Does it not look like that? Or is it just me?

The double sex standards

Sex equality still remains a concept that has not materialised in many areas.

More women are able to enjoy access to more rights in life now because of the foremothers who fought against sexual discrimination. There is not much dispute, at least in our society here in Singapore, that women are as deserving as men to receive education, work opportunities, etc.

History will not be erased simply because there is progress. Practical concerns are easier and neater to tackle. The mentality of the people, however, is not.

Coincidentally, after I read E’s previous post talking about love and sex and cheating and what it means to be married and having to accept the commitment of monogamy, I read this article written by one Silpa Kovvali about what sexual exclusivity means to her.

Imagine the rich, successful former outcast who’s now struck it big and is at the height of his career. Imagine the triumphant expression on his face; think of the descriptors onlookers might use. “Eligible bachelor” springs immediately to mind. Now imagine a woman in a comparable position, and think of the sympathetic looks she will no doubt have to undergo if she shows up without a ring on her finger. Or, worse still, the whispers of the feminist-minded, who might comment in hushed and rueful tones, “Wow. I guess women really can’t have it all.”

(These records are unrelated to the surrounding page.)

import Summits.CriticalPhenomena.CardyFormulaZ2.Theses.CardyMagicRigidity
import Literature.Probability.RandomPlanarGeometry.NestingTransform
import Literature.Probability.Percolation.FullPlaneCNL
import Mathlib

/-!
# Sketch — crux-ideate `stmt-CriticalPhenomena-4835` (`NestingRigidity`), round 1, ideator 1

First lemmas of the three crux idea cards

* `positive-cone-weight-doubling`  (§1),
* `markov-cascade-one-generation`  (§2),
* `newton-screening-atoms`          (§3).

Nothing in this file is a route item; the crux decl is
`Summit.CriticalPhenomena.CardyFormulaZ2.Theses.CardyMagicRigidity.NestingRigidity` and is only
referred to by name.  Statements marked `sorry` are the first checkable claims of the lines
(they must elaborate, not be proved here); the trigonometric / definitional ones are proved.
-/

noncomputable section

open MeasureTheory Set Filter
open scoped Topology BigOperators ENNReal Real

namespace Summit.CriticalPhenomena.CardyFormulaZ2.Cruxes.NestingRigidity.Ideas

open Literature.Probability.RandomPlanarGeometry Literature.Probability.Percolation
  Literature.Probability.LatticeModels
open Summit.CriticalPhenomena.CardyFormulaZ2.Theses.CardyMagicRigidity

/-! ### Common vocabulary (all over existing declarations) -/

/-- Critical bond percolation on `ℤ²` (`P_{1/2}`). -/
abbrev percZ2 : Measure (BondConfig (Site 2)) := bondPercolation (zdGraph 2) half

/-- All interface loops (both DKKMO types) of the configuration drawn on `δℤ²`. -/
abbrev loopsZ2 (δ : ℝ) (cfg : BondConfig (Site 2)) : Set (UnbasedLoop ℂ) :=
  (bondLoopConfig δ 0 cfg).loops

/-- The lattice nesting transform `Λ_δ(f) = E_{1/2}[A_f(loops of δℤ²)]` (the functional of
`MagicFormulaZ2`, cf. `LoopConfig.nestingWeight_eq_finprod`). -/
def transformZ2 (δ : ℝ) (f : ℂ → ℝ) : ℝ := ∫ cfg, (bondLoopConfig δ 0 cfg).nestingWeight f ∂percZ2

/-- The Gaussian functional of the crux: `exp((3/4π²) ∬ log‖x−y‖ f(x) f(y))`. -/
def gaussZ2 (f : ℂ → ℝ) : ℝ := Real.exp (3 / (4 * π ^ 2) * ∫ x, ∫ y, Real.log ‖x - y‖ * f x * f y)

/-- `MagicFormulaZ2` literally says `Λ_δ(f) → gaussZ2 f` for admissible `f` (definitional check). -/
example (h : MagicFormulaZ2) (f : ℂ → ℝ) (R C : ℝ) (hm : Measurable f) (hb : ∀ z, |f z| ≤ C)
    (hs : ∀ z, R < ‖z‖ → f z = 0) (h0 : ∫ z, f z = 0) :
    Tendsto (fun δ : ℝ ↦ transformZ2 δ f) (𝓝[>] 0) (𝓝 (gaussZ2 f)) :=
  h f R C hm hb hs h0

/-- One-point nesting count: the number of interface loops of `δℤ²` surrounding the closed ball
`B̄(x, ε)` (non-zero winding number there) and contained in the open ball `B(x, R)`. -/
def nestCount (x : ℂ) (ε R δ : ℝ) (cfg : BondConfig (Site 2)) : ℕ :=
  Set.ncard {u ∈ loopsZ2 δ cfg | Metric.closedBall x ε ⊆ {z | u.wind z ≠ 0} ∧ u.range ⊆ Metric.ball x R}

/-- The SSW / CLE₆ nesting exponent as a function of the loop weight `w ∈ [0, 2]`
(`w = 2cos(πs)`, `Δ = (3/4)(s² − 1/9)`): `Δ₆(1) = 0`, `Δ₆(0) = 5/48` (one arm),
`Δ₆(2) = −1/12`. -/
def deltaSix (w : ℝ) : ℝ := (3 / 4) * ((Real.arccos (w / 2) / π) ^ 2 - 1 / 9)

/-! ### §1  Card `positive-cone-weight-doubling` -/

/-- (1a) **Positivity inside the cone.** If the charge of a loop lies in `[−5π/6, π/6]` then its
twisted weight `2cos(θ + π/3)` is non-negative. -/
theorem nestingFactor_nonneg_of_phase_mem {f : ℂ → ℝ} {u : UnbasedLoop ℂ}
    (h₁ : -(5 * π / 6) ≤ u.nestingPhase f) (h₂ : u.nestingPhase f ≤ π / 6) :
    0 ≤ u.nestingFactor f := by
  rw [UnbasedLoop.nestingFactor]
  refine mul_nonneg (by norm_num) (Real.cos_nonneg_of_mem_Icc ⟨?_, ?_⟩) <;> linarith

/-- (1b) **The cone condition on `f` puts every loop charge in `[−5π/6, π/6]`** (whence (1a) for
every loop of every configuration): if `f` is integrable with `∫ f⁺ ≤ π/6` and `∫ f⁻ ≤ 5π/6`. -/
theorem nestingPhase_mem_of_cone {f : ℂ → ℝ} (hf : Integrable f)
    (hpos : ∫ z, max (f z) 0 ≤ π / 6) (hneg : ∫ z, max (-f z) 0 ≤ 5 * π / 6) (u : UnbasedLoop ℂ) :
    -(5 * π / 6) ≤ u.nestingPhase f ∧ u.nestingPhase f ≤ π / 6 := by
  sorry

/-- (1c) **Weight doubling.** The involution `λ ↦ −λ − 2π/3` fixes the loop weight (it maps the
cone `[−5π/6, π/6]` onto itself, fixing `−π/3` where the weight is `2`). -/
theorem weight_doubling (θ : ℝ) :
    2 * Real.cos ((-θ - 2 * π / 3) + π / 3) = 2 * Real.cos (θ + π / 3) := by
  rw [show (-θ - 2 * π / 3) + π / 3 = -(θ + π / 3) by ring, Real.cos_neg]

/-- (1c') … but NOT the Gaussian exponent: `(3/4π²)λ² ≠ (3/4π²)λ'²` unless `λ = −π/3`; the
difference is linear in `λ`, `(3/4π²)(λ'² − λ²) = (λ + π/3)/π`. -/
theorem exponent_gap (θ : ℝ) :
    3 / (4 * π ^ 2) * ((-θ - 2 * π / 3) ^ 2 - θ ^ 2) = (θ + π / 3) / π := by
  have hπ : π ≠ 0 := Real.pi_ne_zero
  field_simp
  ring

/-- (1d) **First stub of the line (one-point spectrum of bond-ℤ²).** For every weight
`w ∈ [0, 2]`, the `w`-tilted one-point nesting count between scales `ε` and `1` scales like
`ε^{Δ₆(w)}` with constants uniform in `ε`, eventually in the mesh: the whole CLE₆ nesting
spectrum (at `w = 0`: the one-arm exponent `5/48`) for bond percolation on `ℤ²`. -/
def OnePointSpectrumZ2 : Prop :=
  ∀ w ∈ Set.Icc (0 : ℝ) 2, ∃ C : ℝ, 1 ≤ C ∧ ∀ ε ∈ Set.Ioo (0 : ℝ) (1 / 2),
    ∀ᶠ δ in 𝓝[>] (0 : ℝ),
      C⁻¹ * ε ^ deltaSix w ≤ ∫ cfg, w ^ nestCount 0 ε 1 δ cfg ∂percZ2 ∧
        ∫ cfg, w ^ nestCount 0 ε 1 δ cfg ∂percZ2 ≤ C * ε ^ deltaSix w

/-- (1d) as an implication from the crux's first hypothesis alone (positive cone + RSW
quasi-multiplicativity + weight doubling). -/
theorem onePointSpectrum_of_magicFormula : MagicFormulaZ2 → OnePointSpectrumZ2 := by
  sorry

/-! ### §2  Card `markov-cascade-one-generation` -/

/-- (2a) **The interface-loop event is a cylinder on the loop's own edges**: two configurations of
lattice edges that agree on the medial vertices (= primal edges) listed in `γ` have the same
interface loops through `γ`.  (`IsMedialTurn ω e₋ e e₊` reads `ω` only at `e`.) -/
theorem isInterfaceLoop_congr_of_agree {ω ω' : BondConfig (Site 2)}
    (hω : ω ⊆ (zdGraph 2).edgeSet) (hω' : ω' ⊆ (zdGraph 2).edgeSet)
    {γ : List MedialVertex} (h : ∀ e ∈ γ, (e ∈ ω ↔ e ∈ ω')) :
    IsInterfaceLoop ω γ ↔ IsInterfaceLoop ω' γ := by
  sorry

/-- Primal edges strictly inside the medial circuit `γ` (non-zero winding number of the drawn
loop `loopCurve 1 0 γ` at the edge midpoint, and not on `γ`). -/
def insideEdges (γ : List MedialVertex) : Set MedialVertex :=
  {e | (loopCurve 1 0 γ).wind (medialPoint 1 e) ≠ 0 ∧ e ∉ γ}

/-- Primal edges strictly outside the medial circuit `γ`. -/
def outsideEdges (γ : List MedialVertex) : Set MedialVertex :=
  {e | (loopCurve 1 0 γ).wind (medialPoint 1 e) = 0 ∧ e ∉ γ}

/-- (2b) **Exact domain-Markov property of Bernoulli interfaces** (conditional independence of
inside and outside given that `γ` is an interface loop): for every inside-cylinder event `A` and
outside-cylinder event `B`,
`P(A ∩ B ∩ I_γ) · P(I_γ) = P(A ∩ I_γ) · P(B ∩ I_γ)`. Product measure + (2a). -/
def InterfaceMarkov : Prop :=
  ∀ (γ : List MedialVertex) (A₀ B₀ : Set (Set MedialVertex)),
    MeasurableSet {ω : BondConfig (Site 2) | ω ∩ insideEdges γ ∈ A₀} →
    MeasurableSet {ω : BondConfig (Site 2) | ω ∩ outsideEdges γ ∈ B₀} →
      percZ2 ({ω | ω ∩ insideEdges γ ∈ A₀} ∩ {ω | ω ∩ outsideEdges γ ∈ B₀} ∩ {ω | IsInterfaceLoop ω γ}) *
          percZ2 {ω | IsInterfaceLoop ω γ} =
        percZ2 ({ω | ω ∩ insideEdges γ ∈ A₀} ∩ {ω | IsInterfaceLoop ω γ}) *
          percZ2 ({ω | ω ∩ outsideEdges γ ∈ B₀} ∩ {ω | IsInterfaceLoop ω γ})

/-- The interface loops of `δℤ²` lying inside the medial circuit `γ` (interior contained in the
interior of the drawn loop `γ`; `γ` itself is harmlessly included, its factor being `1` when
`∫ f = 0`). Loops outside `γ` or surrounding `γ` are excluded. -/
def insideLoops (δ : ℝ) (γ : List MedialVertex) (cfg : BondConfig (Site 2)) : Set (UnbasedLoop ℂ) :=
  {u ∈ loopsZ2 δ cfg | {z | u.wind z ≠ 0} ⊆ {z | (loopCurve δ 0 γ).wind z ≠ 0}}

/-- The **wired-domain transform** `M_γ(f)` of the line: the `I_γ`-conditional expectation of the
twisted weight of the loops inside `γ`. By (2a) the conditioning only pins the states of the
edges listed in `γ`, so this is the transform of Bernoulli percolation in the lattice domain
bounded by `γ` with the boundary colours of an interface ("wired/dual-wired"). -/
def domainTransform (δ : ℝ) (γ : List MedialVertex) (f : ℂ → ℝ) : ℝ :=
  (∫ cfg in {ω | IsInterfaceLoop ω γ}, (∏ᶠ u ∈ insideLoops δ γ cfg, u.nestingFactor f) ∂percZ2) /
    (percZ2 {ω | IsInterfaceLoop ω γ}).toReal

/-- (2c) **One-generation factorisation (first stub of the line).** For `f` carried by the
interior of `γ` with `∫ f = 0`, every loop not inside `γ` has twisted weight `1` (interiors of
interface loops are nested or disjoint), and by (2b) the inside weight is conditionally
independent of every outside-cylinder event `B` given `I_γ`:
`E[A_f ; I_γ ∩ B] = M_γ(f) · P(I_γ ∩ B)`.
Summing over `γ` with `B = {γ is the outermost interface loop around supp f inside B(0,R)}`
(an outside event) gives the disintegration `Λ_δ(f) = E[M_{ℓ̃_R}(f)] + (error on the no-loop
event, probability ≍ (r/R)^{5/48})` that the cascade argument iterates. -/
def OneGenerationFactorisation : Prop :=
  ∀ (δ : ℝ) (γ : List MedialVertex) (f : ℂ → ℝ) (B₀ : Set (Set MedialVertex)),
    0 < δ → (∀ z, f z ≠ 0 → (loopCurve δ 0 γ).wind z ≠ 0) → ∫ z, f z = 0 →
    MeasurableSet {ω : BondConfig (Site 2) | ω ∩ outsideEdges γ ∈ B₀} →
      ∫ cfg in {ω | IsInterfaceLoop ω γ} ∩ {ω | ω ∩ outsideEdges γ ∈ B₀},
          (bondLoopConfig δ 0 cfg).nestingWeight f ∂percZ2 =
        domainTransform δ γ f *
          (percZ2 ({ω | IsInterfaceLoop ω γ} ∩ {ω | ω ∩ outsideEdges γ ∈ B₀})).toReal

/-- (2c) is a lattice theorem (no limit, no hypothesis of the crux): product measure, (2a), and
non-crossing of interface loops. -/
theorem oneGenerationFactorisation_holds : OneGenerationFactorisation := by
  sorry

/-! ### §3  Card `newton-screening-atoms` -/

/-- (3a) **Newton's theorem for a neutral radial charge (the atom is invisible outside).**
If `f` is radial about `x`, integrable, supported in `B̄(x, r)` and `∫ f = 0`, its logarithmic
potential vanishes at every point outside `B̄(x, r)`.  (Mathlib:
`circleAverage_log_norm_sub_const_eq_log_radius_add_posLog` + polar coordinates.) -/
theorem logPotential_eq_zero_of_radial_neutral {g : ℝ → ℝ} {x w : ℂ} {r : ℝ} {f : ℂ → ℝ}
    (hf : ∀ z, f z = g ‖z - x‖) (hfi : Integrable f) (hsupp : ∀ z, r < ‖z - x‖ → f z = 0)
    (h0 : ∫ z, f z = 0) (hw : r < ‖w - x‖) :
    ∫ z, Real.log ‖z - w‖ * f z = 0 := by
  sorry

/-- (3b) **Screening of the cross energy.** For such an atom `f` and ANY integrable `h` supported
off the open disc, the logarithmic cross energy vanishes, so the Gaussian functional of the crux
factorises: `gaussZ2 (f + h) = gaussZ2 f * gaussZ2 h`. -/
theorem logEnergy_cross_eq_zero {g : ℝ → ℝ} {x : ℂ} {r : ℝ} {f h : ℂ → ℝ}
    (hf : ∀ z, f z = g ‖z - x‖) (hfi : Integrable f) (hsupp : ∀ z, r < ‖z - x‖ → f z = 0)
    (h0 : ∫ z, f z = 0) (hh : Integrable h) (hhsupp : ∀ w, ‖w - x‖ ≤ r → h w = 0) :
    ∫ z, ∫ w, Real.log ‖z - w‖ * f z * h w = 0 := by
  sorry

/-- (3c) **First stub of the line: exact screening factorisation on `ℤ²`.** Under the crux's first
hypothesis, the twisted nesting functional of a neutral radial atom is asymptotically uncorrelated
— exactly, at every separation, even for test functions surrounding the atom — with the twisted
functional of every admissible `h` supported off its disc:
`Λ_δ(f + h) − Λ_δ(f) Λ_δ(h) → 0`. -/
def ScreeningFactorisationZ2 : Prop :=
  ∀ (g : ℝ → ℝ) (x : ℂ) (r R C : ℝ) (f h : ℂ → ℝ), (∀ z, f z = g ‖z - x‖) →
    Measurable f → Measurable h → (∀ z, |f z| ≤ C) → (∀ z, |h z| ≤ C) →
    (∀ z, r < ‖z - x‖ → f z = 0) → (∀ w, ‖w - x‖ ≤ r → h w = 0) → (∀ z, R < ‖z‖ → h z = 0) →
    ∫ z, f z = 0 → ∫ z, h z = 0 →
      Tendsto (fun δ : ℝ ↦ transformZ2 δ (f + h) - transformZ2 δ f * transformZ2 δ h)
        (𝓝[>] 0) (𝓝 0)

/-- (3c) from `MagicFormulaZ2` and (3b) (algebra of limits; provable now given (3b)). -/
theorem screeningFactorisation_of_magicFormula : MagicFormulaZ2 → ScreeningFactorisationZ2 := by
  sorry

end Summit.CriticalPhenomena.CardyFormulaZ2.Cruxes.NestingRigidity.Ideas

– Silpa Kovvali, Sexual Exclusivity Means We Overvalue Physical Beauty (Thought Catalog)

This is something that is literally manifested in real terms in language systems.

There is bias in some linguistic systems against women. (I don’t know about the other 6000 languages in this world that I have not heard of. I only know three.)

There are many gender-neutral words that have gender-specific associations and there are generally more derogatory terms for females than there are for males.

Take the term ‘bachelor’. It enjoys this shiny connotation of being some happily uninhibited carefree dude who can’t care less about being tied down by marriage. The term ‘bachelorette’, however, is more often used to describe the party for women who are about to get hitched than to conjure up the image of some happily uninhibited carefree lady who can’t care less about marriage. More people go straight for the ‘spinster’, a word that alludes to the sad stereotype of an older woman who is unmarried, childless, prissy, and repressed.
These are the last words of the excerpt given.